This is part two in the story about 100-year-old Mary Alice Patch Schacherbauer. She was born in 1914 and even wrote a book to be handed out to her guests at her 100th birthday party. The book, “Days I Remember,” was mainly meant to tell her daughters what life was like in her early years.
She grew up in the Jerome and the New California area and graduated from New California High School in 1933. The Patch family were farmers and Mary Alice’s father let her drive a car on the farm property. She would go across the pasture to the woods where all the kids played. She was about 12 years old and was driving back toward the house one day when it happened. She didn’t know how to stop the car, so she tried to hit the gate post on the fence. That did it. The car stopped, but there was damage. She ran to the house and to her room to hide. Surprisingly her father never said a word about it.
There were just 11 in her class at New California High School (they called it New Cally) when she graduated in 1933. Even though she always wanted to be a teacher, she was not able to go to college, so she went to work.
This was the Great Depression and jobs were scarce. Mary Alice became a nanny to several children earning $2 a week plus room and board. Her duties included some housework.
About this time she learned the art of embroidery from her mother and that would be her trademark. She made many comforters for members of her family, some taking two years to complete. Just recently she has given it up, since it’s too hard to make her fingers work.

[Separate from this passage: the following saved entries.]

/-!
# Dimock–Yuan: the reduction of Theorem 4 (the complete RG flow) to an ordinary differential
equation — §4.2 (etc) ⇔ (approx1) and §4.5 (boo) + (hoo) ⇒ (stunning), PROVED model-free

**Citation header (reproduction of PUBLISHED work; template file of the Balaban lattice Yang–Mills
cell `pub-balaban`, TEMPLATE.md §16.2; no manuscript under audit is touched).**
J. Dimock, C. Yuan, *Structural stability of the RG flow in the Gross–Neveu model*,
Ann. Henri Poincaré **25** (2024), doi 10.1007/s00023-024-01427-0 (= arXiv:2303.07916v3)
[DimockYuan2024GNFlow], section *"The flow"* = **§4 of arXiv v3** (TeX l. 3274): §4.2 *"Reduction of the
problem"* (l. 3414, printed p. 57) — the interpolated step (etc) `x_{k+1} = Φ^t_k(x_k) = (σ_k(x_k), φ̄_k(x_k) +
tρ_k(x_k))` (l. 3472, printed eq. (381), p. 58), *"This interpolates between `Φ^0_k(x_k) = Φ̄_k(x_k)` and
`Φ^1_k(x_k) = Φ_k(x_k)`"* (l. 3475), the ODE (approx1) `ẋ_{k+1}(t) = (D_xΦ^t_k(x_k(t)))ẋ_k(t) + (0, ρ_k(x_k(t)))`,
`x_k(0) = x̄_k` (l. 3482, printed (382)) and the sentence *"Conversely a solution of (approx1) gives a solution of
(etc)."* (l. 3485) —, Theorem 4 \label{another} (ll. 3279–3296, p. 55: the flow equations (stunning) with the
boundary conditions (BC) `g_N = g_f, ε_N = 0 and E_0 = 0, z_0 = 0, p_0 = 0, v_0 = 0`) and §4.5 *"Proof of
theorem 4"* (l. 4033, pp. 67–68): (boo) `(S(t,x)ρ(x))_{k+1} = D_xΦ_k(t,x_k)(S(t,x)ρ(x))_k + (0, ρ_k(x))` with null
boundary conditions (l. 4037, printed (449)), (hoo) `ẋ_k = F_k(t,x) ≡ (S(t,x)ρ(x))_k`, `x_k(0) = x̄_k` (l. 4042,
(450)), *"The null boundary conditions for `S(t,x)ρ(x)` imply null boundary condition for `ẋ_k(t)` … This means
that `x_k(t)` has constant boundary conditions, and since `x_k(0) = x̄_k` satisfies the boundary conditions
(BC), the same is true for `x(t)`"* (ll. 4045–4048), *"Now taking the sequence `x_k = x_k(t)` in (boo) we have
`ẋ_{k+1}(t) = D_xΦ_k(t,x_k(t))ẋ_k(t) + (0, ρ_k(x_k(t)))`.  By uniqueness of such solutions `x_{k+1}(t) =
Φ^t_k(x(t))` ⟦sic: `x_k(t)`⟧.  In particular `x_k ≡ x_k(1)`, still in `x̄ + ⅛𝓑_{C_E}`, satisfies (singsong1) `x_{k+1} =
Φ_k(x_k)` and hence (stunning) with the boundary conditions (BC)"* (ll. 4050–4056, printed (451)), *"Thus the
problem is reduced to the existence of solutions to (hoo) which is an ordinary differential equation in the
Banach space `X_w`.  We need a solution `x(t)` in the domain `x̄ + ⅛𝓑_{C_E}` with `x(0) = x̄` and defined for
at least `0 ≤ t ≤ 1`.  By a fundamental theorem of ODE there is a unique solution provided
`‖F(t,x)‖_{X_w} < ⅛C_E` for `x ∈ x̄ + ⅛𝓑` and `F` satisfies Lipschitz condition on this domain.  (See for
example [AbMa78])"* (ll. 4058–4060), and the bound *"`‖F(t,x)‖_{X_w} ≤ ‖S(t,x)‖_{𝓛(X_r,X_w)}‖ρ(x)‖_{X_r} ≤
CC_Eh⁻² < ⅛C_E`"* for `h` sufficiently large from `‖ρ(x)‖_{X_r} ≤ 2C_Eh⁻²` (ll. 4062–4070).  TeX line numbers
refer to the cell's held source `inputs/files/dimock/src/2303.07916/2303.07916.tex`; page and equation numbers
are those of the arXiv-v3 PDF (text layer, `inputs/files/dimock/2303.07916.pdf`); printed-equation concordance
(XREAD C-lit2g20-3, I3): (stunning) = (360), (BC) = (361), (singsong1) = (377), (singsong2) = (378), (entire) = (380),
(etc) = (381), (approx1) = (382), (bc0) = (384), (boo) = (449), (hoo) = (450), the display ll. 4052–4054 = (451),
`‖ρ‖` l. 4066 = (452), `‖F‖` l. 4070 = (453); [AbMa78] prints as [1].

**What is PROVED here, MODEL-FREE** (Mathlib + the tree's `Literature.Analysis.ODE.MeasurablePicardLindelof`
— Mathlib's Picard–Lindelöf theorem packaged with confinement to the ball, reused by name —; the Banach space
`X_w` of sequences is an arbitrary real normed space `𝕏` (complete where the ODE is solved), the components
`x ↦ x_k` are arbitrary continuous linear maps `π_k : 𝕏 →L[ℝ] X_k` into normed spaces `X_k`, the step is
`Φ^t_k(ξ) = Φb_k(ξ) + t • ρ_k(ξ)` for arbitrary maps `Φb_k, ρ_k : X_k → X_{k+1}` differentiable where needed —
so D10's `Φ̄_k = (σ_k, φ̄_k)` and `(0, ρ_k)` are the instance, and nothing of D10's norms `𝒢_{h,Γ}` is
modelled):
* Part 1 — ONE STEP, (approx1) ⇔ (etc) along a differentiable curve: `hasDerivWithinAt_interpolatedStep`
  (the chain rule `d/dt Φ^t(x(t)) = (DΦb(x(t)) + tDρ(x(t)))ẋ(t) + ρ(x(t))`, i.e. `D_xΦ^t(x(t))ẋ(t) +
  ρ(x(t))`), `hasDerivWithinAt_of_step_eq` (l. 3479–3483: (etc) ⇒ (approx1)) and
  **`step_eq_of_hasDerivWithinAt`** (l. 3485 / l. 4055: (approx1) with `x_{k+1}(0) = Φ̄_k(x_k(0))` ⇒ (etc) for
  all `t ∈ [0,1]` — *"by uniqueness of such solutions"* = two functions with the same right derivative and the
  same initial value agree, Mathlib `eq_of_has_deriv_right_eq`).
* Part 2 — BOUNDARY CONDITIONS (ll. 4045–4048): `apply_eq_of_null_deriv` — a continuous linear "boundary
  component" `b` with `b(ẋ(t)) = 0` on `[0,1)` is constant along the curve (`constant_of_has_deriv_right_zero`).
* Part 3 — THE ODE STEP (ll. 4058–4060, the *"fundamental theorem of ODE"*, here Mathlib's Picard–Lindelöf
  theorem instead of [AbMa78]): **`ode_exists_mem_closedBall`** — if on `[0,1] × closedBall x̄ R` the field
  `F` is `K`-Lipschitz in `x`, continuous in `t` and bounded in norm by the radius `R` (the print's
  `‖F‖ < ⅛C_E` on `x̄ + ⅛𝓑_{C_E}`; `≤` suffices), there is a solution of `ẋ = F(t,x)`, `x(0) = x̄` on `[0,1]`
  staying in the closed ball — and `ode_unique_of_mem_closedBall` (uniqueness among solutions in the ball,
  Mathlib `ODE_solution_unique_of_mem_Icc_right`).
* Part 4 — (boo) + (hoo) ⇒ (stunning) (ll. 4050–4056): **`flow_of_ode`** — if `F` satisfies the component
  identity (boo) `π_{k+1}(F(t,x)) = D_xΦ^t_k(π_k x)(π_k F(t,x)) + ρ_k(π_k x)` on the domain, then along ANY
  solution of (hoo) in the domain with `π_{k+1}(x(0)) = Φb_k(π_k(x(0)))` one has `π_{k+1}(x(t)) =
  Φ^t_k(π_k(x(t)))` for all `t ∈ [0,1]` and `k < N`; `flow_of_ode_one`: at `t = 1`, (singsong1)
  `x_{k+1} = Φb_k(x_k) + ρ_k(x_k) = Φ_k(x_k)`.
* Part 5 — the norm arithmetic of ll. 4062–4070 with the print's *"for `h` sufficiently large"* EXPLICIT:
  `norm_field_le` — `‖S‖ ≤ C`, `‖r‖ ≤ 2C_Eh⁻²`, `16C ≤ h²` ⇒ `‖S r‖ ≤ ⅛C_E`.
* Part 6 — ASSEMBLY **`DimockYuan2024_thm4_mechanism`**: under Part 3's hypotheses on `F` over the closed
  ball of radius `R` about `x̄`, (boo) on that ball, and `x̄` a solution of the approximate flow
  (`π_{k+1} x̄ = Φb_k(π_k x̄)`, (singsong2) l. 3455), there is an ODE path `x(t)` from `x̄`, confined to the ball,
  whose endpoint `x(1)` solves the full flow (singsong1) for every `k < N` and has the same value as `x̄` under
  every continuous linear `b` annihilating `F` on the ball (the boundary conditions (BC)).

**What is NOT formalised (declared).**  That D10's actual field `F(t,x) = S(t,x)ρ(x)` — `S(t,x) =
(1 − S⁰𝒲(t,x))⁻¹S⁰` of Lemma 22 (the sibling `SecondLinearEquation.DimockYuan2024_lemma22_mechanism` gives this
operator and its bound `‖S‖ ≤ 2C` model-free) composed with the remainders `ρ_k = (g*_k, z*_k, p*_k, v*_k)` of
Theorem 1 — satisfies the Lipschitz/continuity hypotheses of Part 3 is the print's analyticity paragraph
(ll. 4073–4076, resting on *"the proof of corollary 1"* (\label{cor}, l. 3209, p. 54; l. 3224: `E*_k` analytic in `E_k`) and on
*"the various terms in `𝒲_k` in the proof of lemma 21"* (`𝒲^{(I)}`, `𝒲^{(II)}`, ll. 3833–3837) — objects measured in D10's
`𝒢_{h,Γ}` norms; v1 wrote «Lemma 21's first three lines in the `𝒢_{h,Γ}` norms», re-worded after XREAD C-lit2g20-3 (D2):
Lemma 21 itself is four `𝓛(X_w,X_r)` bounds); it enters here only as the hypotheses `hlip`, `hcont`, `hbdd`, and (boo) as the hypothesis `hboo` (by definition of
`S(t,x)` as the solution operator of (lumbar) with `D_xΦ_k(t,x_k) = D_xΦ̄_k(x_k) + tD_xρ_k(x_k)`).  Uniqueness of
the flow (Theorem 4 says *"unique solution"*) is not derived here.  The vacuum-energy component `ε_k` (ll.
4079–4088) is the sibling's `SecondLinearEquation.vacuumEnergy_final_zero`.

Versions: v1 p191595; v1.1 = XREAD C-lit2g20-3 fold (beta-lit2-g20: ok ∣ ABSOLUTE-RULE 0 ∣ misquotations 1/24 ∣
kernel ✓ ∣ DOCFIX-LOW 2 ∣ INFO 5): D1 (an elided clause restored in the quotation of l. 3480), D2 (the analyticity
sentence re-worded), I1 (⟦sic⟧), I3 (equation concordance), I5 (`Z`'s universe pinned in
`DimockYuan2024_thm4_mechanism`; all other declarations unchanged).

References: [DimockYuan2024GNFlow] as above; [AbMa78] = R. Abraham, J. Marsden, *Foundations of Mechanics*
(Benjamin Cummings 1978), cited by the source for the ODE theorem (TeX l. 4597) — replaced here by Mathlib's
`IsPicardLindelof`.
-/

noncomputable section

Her love life was busy. She dated several guys at a time, which was the custom then. After all, attractive young ladies had to keep their options open. Then came Lee Schacherbauer.
Mary Alice was active in the Jerome United Methodist Church which she had joined in 1929. Sunday night was a big date night for church-going young adults. She was in the car with her brother, Bud, and his girl. They were to pick up Lee, who had moved to a Union County farm from Illinois. He jumped into the back seat with her and that was the beginning of a beautiful romance. She remembers kissing him that night. She always knew she wanted to marry a farmer. That’s what Lee was.
The year was 1933 and four years later they each said goodbyes to the others they dated and knew they were right for each other. Lee and Mary Alice married at the courthouse in downtown Columbus and made an interesting choice for a honeymoon. They got in the car and took another couple with them to Illinois to the place where Lee grew up. There were four people on the honeymoon.
When they returned, they moved for a short time to his family’s farm and then had their own place on Route 42 near the intersection at Industrial Parkway (Route 33 then). Lee borrowed a horse to plow and make a garden.
They still didn’t have electricity. That came soon after 1937, which changed their lives greatly. Now there was an iron, refrigerator and a Maytag washer. In 1929 her mother had a gasoline-powered washer before electricity. They still had the outhouse for a few more years.
One day in early 1938 Mary Alice wasn’t feeling well, so Lee asked the doctor to stop by. Surprise, she was pregnant. Their first daughter, Judy, was born several months later. Several years later, a second daughter, Marylee, was born. The family lived on a 129-acre farm on Harriott Road. Their two daughters went on to graduate from Marysville High School.
Mary Alice and Lee had nearly 73 years of marriage together. It was a good one. They were able to travel all over the United States and Europe. He became a well-known farmer in the area and was active on several boards including that of the Farm Bureau and Memorial Hospital of Union County.
Then there was the tradition of the dandelion. For many years Lee would pick the first dandelion of the spring that he saw when walking to the barn. He would bring it to Mary Alice. Finally, in the fall, he would bring her the last blossom. Sometimes it was as late as Christmas. When she sees a dandelion now, all those memories come flooding back.
The home on their farm was almost 200 years old. All that property was sold about 10 years ago and they moved to Marysville, where Lee died at age 92.
Mary Alice quit driving at age 92. Now her life at 100 is still really good. She looks wonderful and her memory is fantastic. She lives alone and goes out once a week to have her hair done. I watched her move quickly around her home with her walker on wheels as she came to sit close to me and talk. She’s especially interested in and loves a good discussion about politics.
With so many years behind her, she thinks sometimes of what is next. She asks in her book, “How will the last years be?” She has a strong faith in God, so no problem.
Then she ends with, “I say my prayers, thank God for the life I’ve lived, for the love Lee and I had, for our family and for our friends. We have been so blessed. I thank God for it all.”
Now Goodies Galore in Marysville will be selling her book, so you can read the rest of the story!
I wish you well Mary Alice. You are a gift!